Stored data:
/---
set_option maxHeartbeats 400000 in
/-- **Freitas 2006, Theorem 5.5** — DISCHARGED: there are `τ₀, x₀ > 0` with `F(x,τ) < 0` whenever
`0 < τ`, `x₀ < x < τ₀/τ`.  (We take `x₀ = 1` and `τ₀ = min 1 (|ℓ₀|/(6M+6))`.)
[cite: Freitas2006LiHalfPlanes, Theorem 5.5] -/
theorem Freitas2006_thm_5_5_holds : Freitas2006_thm_5_5 := by
  set M : ℝ := ∑' ρ : ZetaZeros.riemannZetaNontrivialZeros,
    (riemannZetaZeroOrder (ρ : ℂ) : ℝ) / ‖(ρ : ℂ)‖ ^ 2 with hM
  have hM0 : 0 ≤ M := tsum_nonneg fun ρ ↦ div_nonneg (ZetaZeroSum.zeroOrder_nonneg ρ) (by positivity)
  set L0 : ℝ := freitasEllCoeff 0 0 with hL0
  have hL0neg : L0 < 0 := freitasEllCoeff_zero_zero_neg
  set τ₀ : ℝ := min 1 (-L0 / (6 * M + 6)) with hτ₀
  have hτ₀pos : 0 < τ₀ := lt_min one_pos (div_pos (by linarith) (by linarith))
  have hτ₀1 : τ₀ ≤ 1 := min_le_left _ _
  have hτ₀2 : 6 * M * τ₀ < -L0 := by
    have h1 : τ₀ ≤ -L0 / (6 * M + 6) := min_le_right _ _
    have h2 : 6 * M * τ₀ ≤ 6 * M * (-L0 / (6 * M + 6)) := mul_le_mul_of_nonneg_left h1 (by linarith)
    have h3 : 6 * M * (-L0 / (6 * M + 6)) < -L0 := by
      rw [mul_div_assoc', div_lt_iff₀ (by linarith)]; nlinarith
    linarith
  refine ⟨τ₀, 1, hτ₀pos, one_pos, fun x τ hτ hx hxτ ↦ ?_⟩
  have hx0 : 0 < x := by linarith
  have hxτ' : x * τ < τ₀ := by rwa [lt_div_iff₀ hτ] at hxτ
  have hτ1 : τ < τ₀ := by nlinarith
  have hτ14 : τ < 14 := by linarith
  -- Theorem 5.1 applies: `|τ| < 14 < |ρ|`
  have hτρ : ∀ ρ ∈ ZetaZeros.riemannZetaNontrivialZeros, |τ| < ‖ρ‖ := by
    intro ρ hρ
    have := FordL33.fourteen_lt_norm ⟨ρ, hρ⟩
    rw [abs_of_pos hτ]
    exact lt_trans hτ14 this
  have HF := Freitas2006_thm_5_1_holds x τ hτρ
  -- the coefficients
  obtain ⟨c, hc⟩ : ∃ c : ℕ → ℝ, c = fun n ↦ (∏ j ∈ Finset.range n, (x + (j : ℝ))) / (n ! : ℝ) :=
    ⟨_, rfl⟩
  have hcn : ∀ n, (∏ j ∈ Finset.range n, (x + (j : ℝ))) / (n ! : ℝ) = c n := fun n ↦ by rw [hc]
  have hc0 : c 0 = 1 := by rw [hc]; simp
  have hc1 : c 1 = x := by rw [hc]; simp
  have hcpos : ∀ n, 0 ≤ c n := fun n ↦ by
    rw [hc]; exact div_nonneg (Finset.prod_nonneg fun j _ ↦ by positivity) (by positivity)
  have HF' : HasSum (fun k : ℕ ↦ freitasEllCoeff 0 k * c (k + 1) * τ ^ k) (freitasF x τ) := by
    refine HF.congr_fun fun k ↦ ?_
    rw [← hcn (k + 1)]; ring
  -- split off `k = 0`
  have HF1 := (hasSum_nat_add_iff' 1).2 HF'
  rw [Finset.sum_range_one, pow_zero, mul_one, zero_add, hc1] at HF1
  -- the comparison series
  set s : ℝ := τ / 14 with hs
  have hs0 : 0 < s := by positivity
  have hs1 : s < 1 / 14 := by rw [hs]; linarith
  have HB := hasSum_inv_one_sub_rpow hs0.le (by linarith) x
  simp only [hcn] at HB
  have HT := (hasSum_nat_add_iff' 2).2 HB
  rw [Finset.sum_range_succ, Finset.sum_range_one, pow_zero, mul_one, pow_one, hc0, hc1] at HT
  -- termwise bound: `ℓ_{k+1} c_{k+2} τ^{k+1} ≤ (14M/s) c_{k+2} s^{k+2}`
  have hle : ∀ k : ℕ, freitasEllCoeff 0 (k + 1) * c (k + 1 + 1) * τ ^ (k + 1) ≤
      14 * M / s * (c (k + 2) * s ^ (k + 2)) := by
    intro k
    have h1 := abs_freitasEllCoeff_zero_le (k := k + 1) (by omega)
    have h2 : freitasEllCoeff 0 (k + 1) ≤ 14 * (1 / 14) ^ (k + 1) * M := (le_abs_self _).trans h1
    have h3 : 0 ≤ c (k + 1 + 1) * τ ^ (k + 1) := mul_nonneg (hcpos _) (pow_nonneg hτ.le _)
    calc freitasEllCoeff 0 (k + 1) * c (k + 1 + 1) * τ ^ (k + 1)
        = freitasEllCoeff 0 (k + 1) * (c (k + 1 + 1) * τ ^ (k + 1)) := by ring
      _ ≤ 14 * (1 / 14) ^ (k + 1) * M * (c (k + 1 + 1) * τ ^ (k + 1)) :=
          mul_le_mul_of_nonneg_right h2 h3
      _ = 14 * M / s * (c (k + 2) * s ^ (k + 2)) := by
          rw [hs, show k + 1 + 1 = k + 2 by ring]
          field_simp
          ring
  have HG := HT.mul_left (14 * M / s)
  have hbound := hasSum_le hle HF1 HG
  -- `(1−s)^{−x} − 1 − xs ≤ s²(4x² + 2x)`
  have hr1 : (1 : ℝ) < (1 - s)⁻¹ := by
    rw [lt_inv_comm₀ one_pos (by linarith), inv_one]; linarith
  have hrpos : (0 : ℝ) < (1 - s)⁻¹ := by linarith
  set v : ℝ := x * (s / (1 - s)) with hv
  have hsv : s / (1 - s) ≤ 2 * s := by
    rw [div_le_iff₀ (by linarith)]; nlinarith
  have h1s : (0 : ℝ) < 1 - s := by linarith
  have h1s' : (1 : ℝ) - s ≠ 0 := h1s.ne'
  have hv0 : 0 ≤ v := mul_nonneg hx0.le (div_nonneg hs0.le h1s.le)
  have hv2 : v ≤ 2 * (x * s) := by rw [hv]; nlinarith
  have hxs : x * s < 1 / 14 := by
    rw [hs]; rw [mul_div_assoc']; rw [div_lt_div_iff_of_pos_right (by norm_num)]; linarith
  have hv1 : |v| ≤ 1 := by rw [abs_of_nonneg hv0]; linarith
  have hR : ((1 - s)⁻¹) ^ x ≤ Real.exp v := by
    rw [Real.rpow_def_of_pos hrpos]
    refine Real.exp_le_exp.2 ?_
    have hl : Real.log ((1 - s)⁻¹) ≤ (1 - s)⁻¹ - 1 := Real.log_le_sub_one_of_pos hrpos
    have he : (1 - s)⁻¹ - 1 = s / (1 - s) := by field_simp; ring
    rw [he] at hl
    rw [hv, mul_comm x]
    exact mul_le_mul_of_nonneg_right hl hx0.le
  have hexp : Real.exp v - 1 - v ≤ v ^ 2 := (le_abs_self _).trans (Real.abs_exp_sub_one_sub_id_le hv1)
  have htail : ((1 - s)⁻¹) ^ x - 1 - x * s ≤ s ^ 2 * (4 * x ^ 2 + 2 * x) := by
    have h1 : v - x * s = x * s * (s / (1 - s)) := by rw [hv]; field_simp; ring
    have h2 : v - x * s ≤ 2 * x * s ^ 2 := by
      rw [h1]; nlinarith [mul_nonneg hx0.le hs0.le]
    have h3 : v ^ 2 ≤ 4 * x ^ 2 * s ^ 2 := by nlinarith
    nlinarith
  -- conclude
  have hfin : freitasF x τ ≤ x * (L0 + M * τ * (4 * x + 2)) := by
    have h1 : freitasF x τ - L0 * x ≤ 14 * M / s * (((1 - s)⁻¹) ^ x - (1 + x * s)) := by
      have := hbound; rw [hL0]; linarith
    have h1' : ((1 - s)⁻¹) ^ x - (1 + x * s) = ((1 - s)⁻¹) ^ x - 1 - x * s := by ring
    rw [h1'] at h1
    have h2 : 14 * M / s * (((1 - s)⁻¹) ^ x - 1 - x * s) ≤ 14 * M / s * (s ^ 2 * (4 * x ^ 2 + 2 * x)) :=
      mul_le_mul_of_nonneg_left htail (div_nonneg (by linarith) hs0.le)
    have h3 : 14 * M / s * (s ^ 2 * (4 * x ^ 2 + 2 * x)) = x * (M * τ * (4 * x + 2)) := by
      rw [hs]; field_simp
    linarith
  have hneg : L0 + M * τ * (4 * x + 2) < 0 := by
    have h1 : M * τ * (4 * x + 2) = 4 * M * (x * τ) + 2 * M * τ := by ring
    have h2 : 4 * M * (x * τ) ≤ 4 * M * τ₀ := mul_le_mul_of_nonneg_left hxτ'.le (by linarith)
    have h3 : 2 * M * τ ≤ 2 * M * τ₀ := mul_le_mul_of_nonneg_left hτ1.le (by linarith)
    linarith
  calc freitasF x τ ≤ x * (L0 + M * τ * (4 * x + 2)) := hfin
    _ < 0 := mul_neg_of_pos_of_neg hx0 hneg
import Mathlib
import Literature.MathematicalPhysics.QuantumFieldTheory.BalabanImbrieJaffe1984to88.BIJ85Eq712Plancherel

/-!
# `BalabanImbrieJaffe1984to88.BIJ85Eq712SymbolCalculus` — T. Bałaban, J. Imbrie, A. Jaffe, *Renormalization of the Higgs
model: minimizers, propagators and the stability of mean field theory*, Commun. Math. Phys. **97** (1985) 299–329
[BalabanImbrieJaffe1985]: Sect. 7.1 pp. 321–323 — **the symbol calculus behind (7.1.10)–(7.1.13) and (7.1.17)**: symbols of
RECTANGULAR translation-invariant operators (the averaging operators Q^e_k, Q^{e*}_k of (7.1.11) map between two field spaces
over the same unit torus), and the rules σ_{TS}(p) = σ_T(p)σ_S(p), σ_1 = 1, σ_{T*}(p) = σ_T(p)* (and, in the sibling `BIJ85Eq712SymbolInverse`, σ_{T⁻¹} = σ_T⁻¹) by which
a configuration-space product such as (7.1.12) `σ_k = η⁻²I − Q^e_k ∂G∂* Q^{e*}_k` or (7.1.17) `τ₁ = Q^e_k(I − P_∂)Q^{e*}_k` becomes
the corresponding product of momentum-space matrices (*"by straightforward, algebraic manipulation"*, p. 322) — PROVED for all
translation-invariant operators on a finite torus; sibling of `BIJ85Eq712Plancherel` ((7.1.2), square case)

statement-level skeleton of published theorems with citation tags; proofs where landed; nothing here is a claim about
the Yang–Mills mass gap

PDF held: `paper:balaban1985-cmp97-bij-higgs-minimizers` (journal page = PDF page + 298).  Text read: PDF pp. 23–25
(journal 321–323).

CITATION HEADER (lean-in-tree rule).  Part of the lit-balaban TYPED SKELETON (HOME `run/shared/lean/pub/lit-balaban/`); WHAT IS
REPRODUCED: supporting algebra for SKELETON rows **C1.Eq7.1.2-7.1.12** ((7.1.10)–(7.1.12): *"In terms of these functions we can
express the averaging operators Q^e_k, etc. … (7.1.11) The basic object we wish to study is σ_k, defined in (4.2.2),
σ_k = η^{−2} − Q^e_k∂G_{k,Ax}∂*Q^{e*}_k. (7.1.12) … The operator G_k was given in the momentum representation in [6I, Eqs. (1.83)
and (1.84)]. Starting from this expression, one can derive the following formulas for σ_k(p) by straightforward, algebraic
manipulation"*, p. 322 [PDF 24]) and **C1.Eq7.1.13-7.1.19** ((7.1.17) p. 323 [PDF 25]: *"The general form of τ₁ in configuration
space is evident from (7.1.11), (7.1.14) namely τ₁ = Q^e_k(I − P_∂)Q^{e*}_k"*) of `HOME/lit-balaban-r15/ROWS-C1.md` (owner r15,
referee ref-5).  TYPED READING: as in `BIJ85Eq712Plancherel` (unit torus `Tor N` of `Balaban1983to89.B5Prop11Plancherel`, fields
`Tor N × m → ℂ`, F⊗1 = `dftC`); an operator BETWEEN two component types, `T : Matrix (Tor N × m) (Tor N × m′) ℂ` (e.g. an
averaging operator from η-lattice fields — component index (offset in the block) × orientation, `B5Prop11Plancherel.blockEquiv` —
to unit-lattice fields), is translation invariant (`IsTranslInvR`) iff `T (x+a,i) (y+a,j) = T (x,i) (y,j)`, with the rectangular
symbol `symbR T p : Matrix m m′ ℂ`.
WHAT IS KERNEL-CHECKED (zero `sorry`, standard axioms): `dftC_mul_mul_star` ((F⊗1)T(F⊗1)^* = ⊕_p symbR T p, rectangular) and
`eq_star_dftC_mul_fibreOpR_mul_dftC`; translation invariance of `1`, `0`, sums, differences, scalar multiples, PRODUCTS
(`IsTranslInvR.mul`) and adjoints (`IsTranslInvR.conjTranspose`); the symbol rules `symbR_one`, `symbR_zero`, `symbR_add`,
`symbR_sub`, `symbR_smul`, **`symbR_mul`** (σ_{TS} = σ_Tσ_S), **`symbR_conjTranspose`** (σ_{T*} = σ_T*); `fibreOpR_mul`,
`fibreOpR_one`, `fibreOpR_inj` (uniqueness of the momentum representation).  Inverses and the converse «every fibre operator is
translation invariant»: sibling `BIJ85Eq712SymbolInverse`.  NOT CLAIMED: the
symbols of the concrete operators Q^e_k, ∂, G_k of (7.1.11)–(7.1.12) (their configuration-space definitions live on abstract
carriers in `BIJ85Sect4Statements`); this file is the algebra by which such symbols combine.  Unit `lit-balaban-p27` (gen 4).
-/

namespace Literature.MathematicalPhysics.QuantumFieldTheory.BalabanImbrieJaffe1984to88.BIJ85Eq712SymbolCalculus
\---
#### Aim of the task:
Would you please repeat exactly the lines above, starting at the line with "calc freitasEllCoeff 0" and stopping at the line with "rw [h1'] at h1", both included?

#### Result of this exercise:
    calc freitasEllCoeff 0 (k + 1) * c (k + 1 + 1) * τ ^ (k + 1)
        = freitasEllCoeff 0 (k + 1) * (c (k + 1 + 1) * τ ^ (k + 1)) := by ring
      _ ≤ 14 * (1 / 14) ^ (k + 1) * M * (c (k + 1 + 1) * τ ^ (k + 1)) :=
          mul_le_mul_of_nonneg_right h2 h3
      _ = 14 * M / s * (c (k + 2) * s ^ (k + 2)) := by
          rw [hs, show k + 1 + 1 = k + 2 by ring]
          field_simp
          ring
  have HG := HT.mul_left (14 * M / s)
  have hbound := hasSum_le hle HF1 HG
  -- `(1−s)^{−x} − 1 − xs ≤ s²(4x² + 2x)`
  have hr1 : (1 : ℝ) < (1 - s)⁻¹ := by
    rw [lt_inv_comm₀ one_pos (by linarith), inv_one]; linarith
  have hrpos : (0 : ℝ) < (1 - s)⁻¹ := by linarith
  set v : ℝ := x * (s / (1 - s)) with hv
  have hsv : s / (1 - s) ≤ 2 * s := by
    rw [div_le_iff₀ (by linarith)]; nlinarith
  have h1s : (0 : ℝ) < 1 - s := by linarith
  have h1s' : (1 : ℝ) - s ≠ 0 := h1s.ne'
  have hv0 : 0 ≤ v := mul_nonneg hx0.le (div_nonneg hs0.le h1s.le)
  have hv2 : v ≤ 2 * (x * s) := by rw [hv]; nlinarith
  have hxs : x * s < 1 / 14 := by
    rw [hs]; rw [mul_div_assoc']; rw [div_lt_div_iff_of_pos_right (by norm_num)]; linarith
  have hv1 : |v| ≤ 1 := by rw [abs_of_nonneg hv0]; linarith
  have hR : ((1 - s)⁻¹) ^ x ≤ Real.exp v := by
    rw [Real.rpow_def_of_pos hrpos]
    refine Real.exp_le_exp.2 ?_
    have hl : Real.log ((1 - s)⁻¹) ≤ (1 - s)⁻¹ - 1 := Real.log_le_sub_one_of_pos hrpos
    have he : (1 - s)⁻¹ - 1 = s / (1 - s) := by field_simp; ring
    rw [he] at hl
    rw [hv, mul_comm x]
    exact mul_le_mul_of_nonneg_right hl hx0.le
  have hexp : Real.exp v - 1 - v ≤ v ^ 2 := (le_abs_self _).trans (Real.abs_exp_sub_one_sub_id_le hv1)
  have htail : ((1 - s)⁻¹) ^ x - 1 - x * s ≤ s ^ 2 * (4 * x ^ 2 + 2 * x) := by
    have h1 : v - x * s = x * s * (s / (1 - s)) := by rw [hv]; field_simp; ring
    have h2 : v - x * s ≤ 2 * x * s ^ 2 := by
      rw [h1]; nlinarith [mul_nonneg hx0.le hs0.le]
    have h3 : v ^ 2 ≤ 4 * x ^ 2 * s ^ 2 := by nlinarith
    nlinarith
  -- conclude
  have hfin : freitasF x τ ≤ x * (L0 + M * τ * (4 * x + 2)) := by
    have h1 : freitasF x τ - L0 * x ≤ 14 * M / s * (((1 - s)⁻¹) ^ x - (1 + x * s)) := by
      have := hbound; rw [hL0]; linarith
    have h1' : ((1 - s)⁻¹) ^ x - (1 + x * s) = ((1 - s)⁻¹) ^ x - 1 - x * s := by ring
    rw [h1'] at h1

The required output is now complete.